__TASK DESCRIPTION__. Each record is to be transcribed in full and exactly.

---

import Summits.Ventures.HodgeRepro2.A2PontryaginLefschetz
import Summits.Ventures.HodgeRepro2.A2LiebermanModel

/-!
# The operator identity in the twelve-plane instance (A2 annex, operator identity — part 6)

The section's numbers: `ι = Fin 12` (`A2TwelvePlanes.ι₁₂`), `|ι| = 12`, `|P₀| = 4`.  Theorem A's
class `y = z ⋆ θ⁴` ((S3), (A4.3.3)) is `4!·(∏ c_p)·vol / 8! • Λ⁸ z` (`pontryagin_theta_pow_four`),
and for `z ∈ ⋀^{20}` it is `κ' • Λ⁸ L⁸ y''` with `y'' = (L⁸)⁻¹ z` the Lieberman class of (A9)
(`pontryagin_eq_smul_lam_pow_lef_pow_yPP`): the two constructions of (A9) differ by the operator
`Λ⁸ L⁸`, which is the scalar `(8!)²` on primitive classes of degree `4` and whose Weil projection
is that scalar in general (row 104).
-/

namespace Summit.Ventures.HodgeRepro2.A2PontryaginLefschetzTwelve

open WeilPlanes WeilIntegral WeilCoproduct A2HardLefschetzOps A2HardLefschetzMain
  A2HardLefschetzTwelve A2LiebermanModel A2PontryaginModel A2PontryaginLefschetz A2TwelvePlanes

/-- `|ι₁₂| = 12`. -/
lemma card_ι₁₂ : Fintype.card ι₁₂ = 12 := Fintype.card_fin 12

/-- **Theorem A's class in the twelve-plane model**: `z ⋆ θ⁴ = 4!·(∏ c_p)·vol / 8! • Λ⁸ z` for every
`z` and every `θ = Σ c_p E_p` with all `c_p ≠ 0`. -/
theorem pontryagin_theta_pow_four (c : ι₁₂ → ℂ) (hc : ∀ p, c p ≠ 0) (z : A ι₁₂) :
    pontryagin z (theta c ^ 4) =
      ((((4 : ℕ).factorial : ℂ) * ∏ p, c p) * vol ι₁₂ / ((8 : ℕ).factorial : ℂ)) •
        (lam c ^ 8) z := by
  have h4 : 4 ≤ Fintype.card ι₁₂ := by rw [card_ι₁₂]; norm_num
  have h8 : Fintype.card ι₁₂ - 4 = 8 := by rw [card_ι₁₂]
  rw [pontryagin_theta_pow_eq_smul_lam_pow hc h4 z, kappa', h8]

/-- The constant of Theorem A's class is non-zero. -/
lemma four_constant_ne_zero (c : ι₁₂ → ℂ) (hc : ∀ p, c p ≠ 0) :
    (((4 : ℕ).factorial : ℂ) * ∏ p, c p) * vol ι₁₂ / ((8 : ℕ).factorial : ℂ) ≠ 0 := by
  have h8 : Fintype.card ι₁₂ - 4 = 8 := by rw [card_ι₁₂]
  have := kappa'_ne_zero hc (ι := ι₁₂) 4
  rwa [kappa', h8] at this

/-- **The two constructions of (A9)**: for `z ∈ ⋀^{20}`, Theorem A's class `z ⋆ θ⁴` is
`κ' • Λ⁸ (θ⁸ ∧ y'')` with `y'' = (L⁸)⁻¹ z` the Lieberman class — the Pontryagin class is the
Lieberman class transported by the operator `Λ⁸ L⁸`. -/
theorem pontryagin_eq_smul_lam_pow_lef_pow_yPP (c : ι₁₂ → ℂ) (hc : ∀ p, c p ≠ 0) {z : A ι₁₂}
    (hz : z ∈ grading ι₁₂ 20) :
    pontryagin z (theta c ^ 4) =
      ((((4 : ℕ).factorial : ℂ) * ∏ p, c p) * vol ι₁₂ / ((8 : ℕ).factorial : ℂ)) •
        (lam c ^ 8) (theta c ^ 8 * yPP c hc hz) := by
  have h4 : 4 ≤ Fintype.card ι₁₂ := by rw [card_ι₁₂]; norm_num
  have hz' : z ∈ grading ι₁₂ (2 * Fintype.card ι₁₂ - 4) := by rw [card_ι₁₂]; exact hz
  have h8 : Fintype.card ι₁₂ - 4 = 8 := by rw [card_ι₁₂]
  have key := theta_pow_mul_lefschetzInv c hc h4 hz'
  rw [h8] at key
  rw [pontryagin_theta_pow_four c hc z, yPP_eq_lefschetzInv c hc hz, key]

end Summit.Ventures.HodgeRepro2.A2PontryaginLefschetzTwelve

---

__EXERCISE ANSWER__.
import Summits.Ventures.HodgeRepro2.A2PontryaginLefschetz
import Summits.Ventures.HodgeRepro2.A2LiebermanModel

/-!
# The operator identity in the twelve-plane instance (A2 annex, operator identity — part 6)

The section's numbers: `ι = Fin 12` (`A2TwelvePlanes.ι₁₂`), `|ι| = 12`, `|P₀| = 4`.  Theorem A's
class `y = z ⋆ θ⁴` ((S3), (A4.3.3)) is `4!·(∏ c_p)·vol / 8! • Λ⁸ z` (`pontryagin_theta_pow_four`),
and for `z ∈ ⋀^{20}` it is `κ' • Λ⁸ L⁸ y''` with `y'' = (L⁸)⁻¹ z` the Lieberman class of (A9)
(`pontryagin_eq_smul_lam_pow_lef_pow_yPP`): the two constructions of (A9) differ by the operator
`Λ⁸ L⁸`, which is the scalar `(8!)²` on primitive classes of degree `4` and whose Weil projection
is that scalar in general (row 104).
-/

namespace Summit.Ventures.HodgeRepro2.A2PontryaginLefschetzTwelve

open WeilPlanes WeilIntegral WeilCoproduct A2HardLefschetzOps A2HardLefschetzMain
  A2HardLefschetzTwelve A2LiebermanModel A2PontryaginModel A2PontryaginLefschetz A2TwelvePlanes

/-- `|ι₁₂| = 12`. -/
lemma card_ι₁₂ : Fintype.card ι₁₂ = 12 := Fintype.card_fin 12

/-- **Theorem A's class in the twelve-plane model**: `z ⋆ θ⁴ = 4!·(∏ c_p)·vol / 8! • Λ⁸ z` for every
`z` and every `θ = Σ c_p E_p` with all `c_p ≠ 0`. -/
theorem pontryagin_theta_pow_four (c : ι₁₂ → ℂ) (hc : ∀ p, c p ≠ 0) (z : A ι₁₂) :
    pontryagin z (theta c ^ 4) =
      ((((4 : ℕ).factorial : ℂ) * ∏ p, c p) * vol ι₁₂ / ((8 : ℕ).factorial : ℂ)) •
        (lam c ^ 8) z := by
  have h4 : 4 ≤ Fintype.card ι₁₂ := by rw [card_ι₁₂]; norm_num
  have h8 : Fintype.card ι₁₂ - 4 = 8 := by rw [card_ι₁₂]
  rw [pontryagin_theta_pow_eq_smul_lam_pow hc h4 z, kappa', h8]

/-- The constant of Theorem A's class is non-zero. -/
lemma four_constant_ne_zero (c : ι₁₂ → ℂ) (hc : ∀ p, c p ≠ 0) :
    (((4 : ℕ).factorial : ℂ) * ∏ p, c p) * vol ι₁₂ / ((8 : ℕ).factorial : ℂ) ≠ 0 := by
  have h8 : Fintype.card ι₁₂ - 4 = 8 := by rw [card_ι₁₂]
  have := kappa'_ne_zero hc (ι := ι₁₂) 4
  rwa [kappa', h8] at this

/-- **The two constructions of (A9)**: for `z ∈ ⋀^{20}`, Theorem A's class `z ⋆ θ⁴` is
`κ' • Λ⁸ (θ⁸ ∧ y'')` with `y'' = (L⁸)⁻¹ z` the Lieberman class — the Pontryagin class is the
Lieberman class transported by the operator `Λ⁸ L⁸`. -/
theorem pontryagin_eq_smul_lam_pow_lef_pow_yPP (c : ι₁₂ → ℂ) (hc : ∀ p, c p ≠ 0) {z : A ι₁₂}
    (hz : z ∈ grading ι₁₂ 20) :
    pontryagin z (theta c ^ 4) =
      ((((4 : ℕ).factorial : ℂ) * ∏ p, c p) * vol ι₁₂ / ((8 : ℕ).factorial : ℂ)) •
        (lam c ^ 8) (theta c ^ 8 * yPP c hc hz) := by
  have h4 : 4 ≤ Fintype.card ι₁₂ := by rw [card_ι₁₂]; norm_num
  have hz' : z ∈ grading ι₁₂ (2 * Fintype.card ι₁₂ - 4) := by rw [card_ι₁₂]; exact hz
  have h8 : Fintype.card ι₁₂ - 4 = 8 := by rw [card_ι₁₂]
  have key := theta_pow_mul_lefschetzInv c hc h4 hz'
  rw [h8] at key
  rw [pontryagin_theta_pow_four c hc z, yPP_eq_lefschetzInv c hc hz, key]

end Summit.Ventures.HodgeRepro2.A2PontryaginLefschetzTwelve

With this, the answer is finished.